Last Saturday, an oil pipeline carrying tar sands oil from Canada ruptured in Mayflower, Arkansas spilling between 3,500-5,000 barrels of crude (at most 210,000 gallons) into neighborhood streets and lawns. Families from 22 homes have been evacuated while clean-up crews have scrambled to contain the spill. ExxonMobil, which runs the 65-year-old Pegasus pipeline, has stated it will pay for any damage, however critics say the oil spill is more evidence that the Obama Administration should turn down the Keystone XL tar sands pipeline.
The spill—although small compared to the Enbridge tar sands oil spill in Kalamazoo, Michigan in 2010 (which spilled over a million gallons)—has already taken a toll on local wildlife. The Associated Press reports that officials have collected a number of oiled animals from a nearby marsh that was befouled, including 16 birds, nine reptiles, a beaver, and a muskrat. Seven ducks have been found dead.
Unlike regular oil, tar sands oil (made up of bitumen and natural gas liquids) does not float on water but sinks, making clean-up efforts more difficult and costly. To date, the oil spill in Kalamazoo has cost over $700 million and cleaning is still going on.
Environmental groups say that the spill in Mayflower raises more red flags about the proposed Keystone XL pipeline, which would bring 800,000 barrels a day of tar sands oil 1,700 miles from Canada to the Gulf of Mexico for international trade.

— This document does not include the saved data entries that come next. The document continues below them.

/-- **NE7b's COUNT EXIT WITH THE LIVE STRUCTURES READ AS WEAKLY REALISED PEDIGREES, FINEST GRAIN** (LE currency,
shape-free threshold; no timing display): `HistoryAssemblyTermsLE.hybridNE7_of_termReadingLE_canon` with the term reading
SUPPLIED by `HistoryRealiseWeakReading.termReadingLE_of_realisedW` from `realisedReadingW_of_pedigreesW` of the displayed
`RealisedPedigreesW` (field list `realisesW`, `step_le`, `renew_step`, `uniqueParent`, `oldNodup`, `oldestFirst`,
`pendingBefore`, `cell_mem`, `cell_inj`); displays and conclusion VERBATIM the landed namesake. [folklore] -/
theorem hybridNE7_of_realisedPedigreesW_canon (D : FiniteEpsData F G) {C : T4PrintedShapeBanking.Consts}
    {rr : ℕ} {β₀ : ℝ} (h : ThresholdOK C F.L rr β₀) (hμ : 0 < C.μ) (d n : ℕ)
    (hκ₁ : (d : ℝ) * Real.log F.L + 2 * Real.log 2 ≤ C.κ₁) (hE₀ : Real.log (2 + birthMass C) ≤ C.E₀)
    -- the flow side (⇐ BetaPertH, displayed) and tuning
    {γ₀ γb b β' : ℝ} {pe : ℕ} (hb : 0 ≤ b) (hlo : FlowStep.BetaLowerH b γ₀ D.βfun)
    (hhi : FlowStep.BetaUpperH β' γ₀ D.βfun) (hγ : γb ≤ γ₀) (hγβ : γb ^ 2 * β' < 1)
    (S : B14FlowStep.SmallnessFor γb β' β₀ F.L pe) (hp₀ : C.p₀ ≤ pe) (hrr : rr ≤ pe)
    {g : ℝ} {g₀ : ℕ → ℝ} (ht : D.Tuned γb g g₀)
    (hir : irThresholdTLE C F.L rr β₀ ≤ Real.log (g ^ 2)⁻¹)
    -- the (B) side
    (hsign : B16.SignConventions D.C) {γB : ℝ} {em ep : ℝ → ℝ} (hcor : B16.Cor3With D.C γB em ep) (hγB : γb ≤ γB)
    {obs : (K : ℕ) → GaugeField (F.P K) 0 G → ℝ} {B : ℝ}
    (hobs : ∀ K, Measurable (obs K)) (hbd : ∀ K U, |obs K U| ≤ B)
    (hα : ∀ K t, |t| ≤ l₀ → K₀ ≤ K →
      ∫ U, Real.exp (t * obs K U) * D.dens K (g₀ K) 0 U ∂fieldMeasure (F.P K) 0 G ≤ ∑ τ ∈ T K, A K t τ)
    (hα' : ∀ K t, |t| ≤ l₀ → K₀ ≤ K →
      ∫ U, Real.exp (t * obs (K + 1) U) * D.dens (K + 1) (g₀ (K + 1)) 0 U ∂fieldMeasure (F.P (K + 1)) 0 G ≤
        ∑ τ ∈ T K, A' K t τ)
    {c₀ n₁ : ℝ} (hc₀ : 0 < c₀) (hfloor : ∀ K, K₀ ≤ K → c₀ ≤ smallFieldMass D K (g₀ K))
    (hfloor' : ∀ K, K₀ ≤ K → c₀ ≤ smallFieldMass D (K + 1) (g₀ (K + 1)))
    (hsites : ∀ K, K₀ ≤ K → ((D.C ⟨K, F.m, g₀ K⟩).numSites K : ℝ) ≤ n₁)
    (hsites' : ∀ K, K₀ ≤ K → ((D.C ⟨K + 1, F.m, g₀ (K + 1)⟩).numSites (K + 1) : ℝ) ≤ n₁)
    (hNup : 0 ≤ Nup) (hnup : ∀ K t, |t| ≤ l₀ → K₀ ≤ K → 0 ≤ nup K t ∧ nup K t ≤ Nup)
    (hmup : ∀ K t, |t| ≤ l₀ → K₀ ≤ K → 0 ≤ mup K t ∧ mup K t ≤ Nup)
    -- the (2.5) side condition on the size function
    (R : ℕ → ℕ → ℕ) (hR : ∀ K s, s ≤ K → B14.IsRj F.L rr ((D.C ⟨K, F.m, g₀ K⟩).flow.g s) (R K s))
    -- the side conditions of the geometric lemmas (row S1b): torus side, drop control, size function, window constant
    (hL4 : 4 ≤ F.L) (hdrop : ∀ m, B16SProfile.DropCtl sP m) (hn₁ : 13 ≤ C.n₁) (hR1 : ∀ K, K₀ ≤ K → ∀ t, 1 ≤ R K t)
    -- H3: the terms read as WEAKLY REALISED PENDING PEDIGREES of live components with root cells
    (ped : ℕ → ι → Pedigree α π) (cellP : ℕ → ι → π → Pt dP × Finset (Pt dP)) (liveC : ℕ → ι → Finset α)
    (Z : ℕ → ι → α → Finset (Pt dP)) (cellOf : ℕ → ι → α → (Fin d → ℕ))
    (H : RealisedPedigreesW F.L sP (cellN d n F.L) K₀ R T ped cellP Z liveC cellOf)
    {Fc Rf Fc' Rf' : ℕ → Finset (BSlot (Fin d → ℕ) PEv) → ℝ}
    (hprice : ∀ K t, |t| ≤ l₀ → K₀ ≤ K → ∀ τ ∈ badTerms (memOf ped liveC cellOf) jhalf T K,
      Fc K (bstrOf Prod.fst (memOf ped liveC cellOf) K τ) * Rf K (bstrOf Prod.fst (memOf ped liveC cellOf) K τ) ≤
        ∏ q ∈ memOf ped liveC cellOf K τ,
          priceT Prod.fst C ((F.L : ℝ) ^ d) R (fun K => (D.C ⟨K, F.m, g₀ K⟩).flow.g) K q)
    (hprice' : ∀ K t, |t| ≤ l₀ → K₀ ≤ K → ∀ τ ∈ badTerms (memOf ped liveC cellOf) jhalf T K,
      Fc' K (bstrOf Prod.fst (memOf ped liveC cellOf) K τ) * Rf' K (bstrOf Prod.fst (memOf ped liveC cellOf) K τ) ≤
        ∏ q ∈ memOf ped liveC cellOf K τ,
          priceT Prod.fst C ((F.L : ℝ) ^ d) R (fun K => (D.C ⟨K, F.m, g₀ K⟩).flow.g) K q)
    -- H3: the remaining `Regeneration` numerator readings, over the classes of the terms
    (up : ∀ K t, |t| ≤ l₀ → K₀ ≤ K → ∀ c ∈ badClasses Prod.fst (memOf ped liveC cellOf) jhalf T K,
      ∀ τ ∈ fibre (bstrOf Prod.fst (memOf ped liveC cellOf)) T K c, A K t τ ≤ dead K t τ * Fc K c * nup K t)
    (dead_nonneg : ∀ K t, |t| ≤ l₀ → K₀ ≤ K → ∀ c ∈ badClasses Prod.fst (memOf ped liveC cellOf) jhalf T K,
      ∀ τ ∈ fibre (bstrOf Prod.fst (memOf ped liveC cellOf)) T K c, 0 ≤ dead K t τ)
    (resum : ∀ K t, |t| ≤ l₀ → K₀ ≤ K → ∀ c ∈ badClasses Prod.fst (memOf ped liveC cellOf) jhalf T K,
      ∑ τ ∈ fibre (bstrOf Prod.fst (memOf ped liveC cellOf)) T K c, dead K t τ ≤ Rf K c)
    (F_nonneg : ∀ K t, |t| ≤ l₀ → K₀ ≤ K → ∀ c ∈ badClasses Prod.fst (memOf ped liveC cellOf) jhalf T K, 0 ≤ Fc K c)
    (up' : ∀ K t, |t| ≤ l₀ → K₀ ≤ K → ∀ c ∈ badClasses Prod.fst (memOf ped liveC cellOf) jhalf T K,
      ∀ τ ∈ fibre (bstrOf Prod.fst (memOf ped liveC cellOf)) T K c, A' K t τ ≤ dead' K t τ * Fc' K c * mup K t)
    (dead'_nonneg : ∀ K t, |t| ≤ l₀ → K₀ ≤ K → ∀ c ∈ badClasses Prod.fst (memOf ped liveC cellOf) jhalf T K,
      ∀ τ ∈ fibre (bstrOf Prod.fst (memOf ped liveC cellOf)) T K c, 0 ≤ dead' K t τ)
    (resum' : ∀ K t, |t| ≤ l₀ → K₀ ≤ K → ∀ c ∈ badClasses Prod.fst (memOf ped liveC cellOf) jhalf T K,
      ∑ τ ∈ fibre (bstrOf Prod.fst (memOf ped liveC cellOf)) T K c, dead' K t τ ≤ Rf' K c)
    (F'_nonneg : ∀ K t, |t| ≤ l₀ → K₀ ≤ K → ∀ c ∈ badClasses Prod.fst (memOf ped liveC cellOf) jhalf T K,
      0 ≤ Fc' K c)
    -- the seam's other inputs
    (hSh : ShellWeightBound l₀ T A A' shA shB Wsh)
    (hTB : ReindexedBudget l₀ vol T (fun K t τ => A K t τ - shA K t τ) (fun K t τ => A' K t τ - shB K t τ)
      (badOfClass (bstrOf Prod.fst (memOf ped liveC cellOf)) T
        (fun K _ => badClasses Prod.fst (memOf ped liveC cellOf) jhalf T K)) Cc Rr CcRec RrRec ν u s₂ q₀ r s)
    (hr : Summable r) (hu : Summable u) (hs : Summable s) (hs₂ : Summable s₂) :
    ∃ K₁ K₂, K₀ ≤ K₁ ∧ HybridNE7 l₀ vol (fun K => T (K₁ + (K₂ + K))) (fun K => A (K₁ + (K₂ + K)))
      (fun K => A' (K₁ + (K₂ + K)))
      (fun K => badOfClass (bstrOf Prod.fst (memOf ped liveC cellOf)) T
        (fun K _ => badClasses Prod.fst (memOf ped liveC cellOf) jhalf T K) (K₁ + (K₂ + K)))
      (fun K => constOf l₀ B (max (em g) 0) n₁ c₀ Nup *
        recordsBudget (birthMass C) C.κ₁ ((n : ℝ) ^ d) ((F.L : ℝ) ^ d) (Real.log 2) jhalf (K₁ + (K₂ + K)))
      (fun K => shA (K₁ + (K₂ + K))) (fun K => shB (K₁ + (K₂ + K))) (fun K => Wsh (K₁ + (K₂ + K)))
      (fun K => (r (K₁ + (K₂ + K)) + u (K₁ + (K₂ + K))) + (s (K₁ + (K₂ + K)) + s₂ (K₁ + (K₂ + K)))) :=
  hybridNE7_of_termReadingLE_canon D Prod.fst h hμ d n (dcapOf Prod.fst T (memOf ped liveC cellOf))
    (ncapOf T (memOf ped liveC cellOf)) hκ₁ hE₀ hb hlo hhi hγ hγβ S hp₀ hrr ht hir hsign hcor hγB hobs hbd hα hα' hc₀
    hfloor hfloor' hsites hsites' hNup hnup hmup R hR (memOf ped liveC cellOf) (termReadingLE_of_realisedW hL4 hdrop hn₁ hR1 (realisedReadingW_of_pedigreesW H) jhalf) hprice
    hprice' up dead_nonneg resum F_nonneg up' dead'_nonneg resum' F'_nonneg hSh hTB hr hu hs hs₂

“These oil pipelines inevitably spill again and again, fouling our rivers, neighborhoods and wildlife habitat,” Jerry Karnas, field director at the Center for Biological Diversity, said in a statement. “Building even more pipelines like Keystone XL across the heart of the American Midwest is only courting more trouble and more terrible spills.”
The state of Arkansas has said it will investigate the spill and Attorney General Dustin McDaniel has ordered that ExxonMobil hand over all documents related to the spill by April 10th.
In March, ExxonMobil was fined $1.7 million for an oil spill on the Yellowstone River in 2011.